import Mathlib
import Literature.Analysis.FluidPDE.ElgindiSelfSimilarEquations
import HarnessLib
/-!
# The strain mode `Φ₀ = ℓ(z) sin 2θ` of Elgindi's `(z, θ)` gauge: closed forms of `U`, `V`, `𝓡`, the elliptic operator, and the
# transport coefficients of the class-E profile equation — the kernel side of the «ℓ-reduced» large-`δ` model of zone Z6

HONEST FRAMING (cell ns-blowup GROUP B «PROFILE SEARCH», zone Z6 «Elgindi-type C^{1,α} no-swirl self-similar blow-up»; human
rulings D-0035/D-0074/D-0081): calculus and real algebra about the ν = 0 axisymmetric NO-SWIRL **EULER** profile system of
`Literature.Analysis.FluidPDE.Elgindi` (`opU`, `opV`, `opR`, `ellipticOp`, `IsProfile`). Not Navier–Stokes; «violates: none —
MODEL (Euler)». Nothing here asserts that a profile exists or computes `δ(α)`; the objects are the COEFFICIENTS of the profile
equation evaluated on ONE explicit family of stream functions, the strain mode `Φ₀(z, θ) = ℓ(z) sin 2θ` — the `m₊ = 0` part of the
`ℓ = 2` mode of the Biot–Savart inverse, `ℓ(z) = L₁₂(F)(z)/(4α)` in Elgindi's analysis ([Elgindi2021] §1.7: `Ψ = (4α)⁻¹ sin 2θ L₁₂(Ω)
+ lower order`). Writing `ℓ′` for `dℓ/dz` (so `zℓ′ = dℓ/ds`, `s = ln z`) and `x = sin²θ`, the file KERNEL-CHECKS, directly against the
tree's operators:
* `opU_strainMode`: `U(Φ₀) = −(3ℓ + αzℓ′) sin 2θ`; `opV_strainMode`: `V(Φ₀) = 2ℓ(1 − 3x)` (`cos θ ≠ 0`);
  `opR_strainMode`: `𝓡(Φ₀) = 2ℓ + 2αzℓ′x` (`cos θ ≠ 0`);
* `ellipticOp_strainMode`: `E(Φ₀) = (−α²z²ℓ″ − α(5+α)zℓ′) sin 2θ` (`cos θ ≠ 0`) — the angular part of the elliptic operator KILLS
  `sin 2θ` (`−(sin 2θ)″ + (tan θ sin 2θ)′ − 6 sin 2θ = (4 + 2 − 6) sin 2θ = 0`), which is why this mode carries the long-range
  (non-decaying, `m₊ = 0`) part of the stream function;
* `weightLogDeriv_E_mul_sin_two`: for Elgindi's class weight `Γ_E = (sin θ cos²θ)^{α/3}`, `sin 2θ · Γ_E′/Γ_E = (2α/3)(1 − 3x)`;
* `transportCoeff_c_strainMode` / `transportCoeff_a_strainMode` (pure algebra): in the transport form `a H_s + U H_θ = c H` of the
  class-E profile equation for `F = Γ_E z H` (Z6 ENGINE-B.md §D1′: `a = (1+δ) + αV`, `c = 𝓡 − 1 − a − UΓ′/Γ`) the strain mode gives
  `a = (1+δ) + 2αℓ(1 − 3x)` and `c = (2ℓ − 2 − δ) + αzℓ′(2x + (2α/3)(1 − 3x))` — so apart from the local flux term `zℓ′`
  (`= −G/(4α)`, `G = ∫FK dθ`) the coefficient `c` is the θ-INDEPENDENT defect `2ℓ(z) − 2 − δ`, which vanishes at the corner by the
  corner law `ℓ(0) = A = 1 + δ/2` (`ElgindiGaugeCornerSpeed.cornerLaw_E_iff`);
* `transportCoeff_normalForm` (pure algebra): dividing by `1+δ` with `ℓ = (1+δ)λ`, `zℓ′ = (1+δ)μ` gives
  `c = (1+δ)(2(λ − λ₀) + αμ(2x + (2α/3)(1−3x)))`, `a = (1+δ)(1 + 2αλ(1−3x))` with `λ₀ = (2+δ)/(2(1+δ)) = (1 + 1/(1+δ))/2`
  (`lambda0_eq`, written inline): **`δ` enters the reduced equation only through `λ₀`**, and `λ₀ → 1/2` as `δ → ∞` (`tendsto_lambda0_atTop`);
* `reversalLine_lt_half`, `reversalMargin_eq`, `tendsto_reversalLine_atTop`: the characteristic-reversal threshold
  `α_rev(δ) = (1+δ)/(2(2+δ))` of `ElgindiGaugeCornerSpeed.cornerSpeed_E_pos_iff` is `< 1/2` for every `δ > −2`, satisfies
  `(1+δ)(1/2 − α_rev(δ)) = (1+δ)/(2(2+δ))`, and tends to `1/2` as `δ → ∞` — the kernel reading behind the Z6-1 (c) census
  sentence «the class-E branch can only leave through `c_l = (1+δ)/α → ∞` at `α_E → 1/2` while its corner stays pure inflow».
WHAT IS NOT PROVED: that `ℓ sin 2θ` IS the leading part of `Φ_F` for a profile (Elgindi's elliptic analysis, not vendored here); any
statement about solutions; the numerics of the reduced model (HOME/profile/z6twin/asym/, eng-10 g5 STATUS FINDING 2026-08-27).
PLACEMENT: cell-own MODEL/Euler-gauge lemma next to `ElgindiGaugeCornerSpeed` and `AxisModelExponentDictionary` (profile-eng-10);
bears on LADDER-NS N5 / zone Z6 → N1 linear core (engine custody: both Z6 engines' transport coefficients).
-/

open Real Filter Topology

namespace Summit.NavierStokesRegularity.OSWSelfSimilar
namespace ElgindiStrainMode

open Literature.Analysis.FluidPDE

/-! The strain mode is written inline as the curried function `fun z θ => ℓ z * Real.sin (2 * θ)` throughout (no new
definition is introduced: this is a proof-only companion of `ElgindiGaugeCornerSpeed`). -/

/-! ### Slice derivatives of the strain mode -/

/-- `∂_z Φ₀ = ℓ′(z) sin 2θ`. [folklore] -/
theorem dz_strainMode {ℓ : ℝ → ℝ} {ℓ' z : ℝ} (hℓ : HasDerivAt ℓ ℓ' z) (θ : ℝ) :
    Elgindi.dz (fun z θ => ℓ z * Real.sin (2 * θ)) z θ = ℓ' * Real.sin (2 * θ) := by
  unfold Elgindi.dz
  exact (hℓ.mul_const _).deriv

/-- `D_z Φ₀ = z ℓ′(z) sin 2θ`. [folklore] -/
theorem Dz_strainMode {ℓ : ℝ → ℝ} {ℓ' z : ℝ} (hℓ : HasDerivAt ℓ ℓ' z) (θ : ℝ) :
    Elgindi.Dz (fun z θ => ℓ z * Real.sin (2 * θ)) z θ = z * ℓ' * Real.sin (2 * θ) := by
  rw [Elgindi.Dz_eq_mul_dz, dz_strainMode hℓ, mul_assoc]

/-- The `θ`-slice of the strain mode has derivative `2ℓ(z) cos 2θ`. [folklore] -/
theorem hasDerivAt_strainMode_theta (ℓ : ℝ → ℝ) (z θ : ℝ) :
    HasDerivAt (fun θ' => ℓ z * Real.sin (2 * θ')) (2 * ℓ z * Real.cos (2 * θ)) θ := by
  have h := (((hasDerivAt_id' θ).const_mul (2 : ℝ)).sin).const_mul (ℓ z)
  exact h.congr_deriv (by ring)

/-- `∂_θ Φ₀ = 2ℓ(z) cos 2θ`. [folklore] -/
theorem dθ_strainMode (ℓ : ℝ → ℝ) (z θ : ℝ) :
    Elgindi.dθ (fun z θ => ℓ z * Real.sin (2 * θ)) z θ = 2 * ℓ z * Real.cos (2 * θ) := by
  unfold Elgindi.dθ
  exact (hasDerivAt_strainMode_theta ℓ z θ).deriv

/-- `∂_θ∂_θ Φ₀ = −4ℓ(z) sin 2θ`. [folklore] -/
theorem dθ_dθ_strainMode (ℓ : ℝ → ℝ) (z θ : ℝ) :
    Elgindi.dθ (Elgindi.dθ (fun z θ => ℓ z * Real.sin (2 * θ))) z θ = -4 * ℓ z * Real.sin (2 * θ) := by
  have hfun : (fun θ' => Elgindi.dθ (fun z θ => ℓ z * Real.sin (2 * θ)) z θ') = fun θ' => 2 * ℓ z * Real.cos (2 * θ') := by
    funext θ'; exact dθ_strainMode ℓ z θ'
  show deriv (fun θ' => Elgindi.dθ (fun z θ => ℓ z * Real.sin (2 * θ)) z θ') θ = _
  rw [hfun]
  have h := (((hasDerivAt_id' θ).const_mul (2 : ℝ)).cos).const_mul (2 * ℓ z)
  rw [h.deriv]
  ring

/-- `∂_z∂_z Φ₀ = ℓ″(z) sin 2θ` when `ℓ` is differentiable everywhere with derivative `ℓ′` and `ℓ′` has derivative `ℓ″` at `z`. [folklore] -/
theorem dz_dz_strainMode {ℓ ℓ' : ℝ → ℝ} {ℓ'' z : ℝ} (hℓ : ∀ y, HasDerivAt ℓ (ℓ' y) y) (hℓ' : HasDerivAt ℓ' ℓ'' z)
    (θ : ℝ) : Elgindi.dz (Elgindi.dz (fun z θ => ℓ z * Real.sin (2 * θ))) z θ = ℓ'' * Real.sin (2 * θ) := by
  have hfun : (fun z' => Elgindi.dz (fun z θ => ℓ z * Real.sin (2 * θ)) z' θ) = fun z' => ℓ' z' * Real.sin (2 * θ) := by
    funext z'; exact dz_strainMode (hℓ z') θ
  show deriv (fun z' => Elgindi.dz (fun z θ => ℓ z * Real.sin (2 * θ)) z' θ) z = _
  rw [hfun]
  exact (hℓ'.mul_const _).deriv

/-! ### Trigonometric bookkeeping (`x = sin²θ`) -/

/-- `tan θ · sin 2θ = 2 sin²θ` (`cos θ ≠ 0`). [folklore] -/
theorem tan_mul_sin_two {θ : ℝ} (hc : Real.cos θ ≠ 0) :
    Real.tan θ * Real.sin (2 * θ) = 2 * Real.sin θ ^ 2 := by
  rw [Real.tan_eq_sin_div_cos, Real.sin_two_mul, div_mul_eq_mul_div, div_eq_iff hc]
  ring

/-- `cos 2θ = 1 − 2 sin²θ`, the form used throughout. [folklore] -/
theorem cos_two_eq (θ : ℝ) : Real.cos (2 * θ) = 1 - 2 * Real.sin θ ^ 2 := by
  rw [Real.cos_two_mul, Real.cos_sq']
  ring

/-- The `θ`-slice `θ ↦ tan θ · Φ₀(z, θ)` has derivative `2ℓ(z) sin 2θ` where `cos θ ≠ 0`
(`(tan θ sin 2θ)′ = (2 sin²θ)′ = 2 sin 2θ`). [folklore] -/
theorem hasDerivAt_tan_mul_strainMode (ℓ : ℝ → ℝ) (z : ℝ) {θ : ℝ} (hc : Real.cos θ ≠ 0) :
    HasDerivAt (fun θ' => Real.tan θ' * (ℓ z * Real.sin (2 * θ'))) (2 * ℓ z * Real.sin (2 * θ)) θ := by
  have h := (Real.hasDerivAt_tan hc).mul (hasDerivAt_strainMode_theta ℓ z θ)
  refine h.congr_deriv ?_
  rw [Real.tan_eq_sin_div_cos, Real.sin_two_mul, Real.cos_two_mul]
  field_simp
  ring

=-=-=-=-=

◆ **What you are asked to do**
From the data above, reproduce word for word the lines running from the line with "carries the long-range" to the line with "(1+δ) + 2αℓ(1", ends included.

◆ **Solved problem**
  `sin 2θ` (`−(sin 2θ)″ + (tan θ sin 2θ)′ − 6 sin 2θ = (4 + 2 − 6) sin 2θ = 0`), which is why this mode carries the long-range
  (non-decaying, `m₊ = 0`) part of the stream function;
* `weightLogDeriv_E_mul_sin_two`: for Elgindi's class weight `Γ_E = (sin θ cos²θ)^{α/3}`, `sin 2θ · Γ_E′/Γ_E = (2α/3)(1 − 3x)`;
* `transportCoeff_c_strainMode` / `transportCoeff_a_strainMode` (pure algebra): in the transport form `a H_s + U H_θ = c H` of the
  class-E profile equation for `F = Γ_E z H` (Z6 ENGINE-B.md §D1′: `a = (1+δ) + αV`, `c = 𝓡 − 1 − a − UΓ′/Γ`) the strain mode gives
  `a = (1+δ) + 2αℓ(1 − 3x)` and `c = (2ℓ − 2 − δ) + αzℓ′(2x + (2α/3)(1 − 3x))` — so apart from the local flux term `zℓ′`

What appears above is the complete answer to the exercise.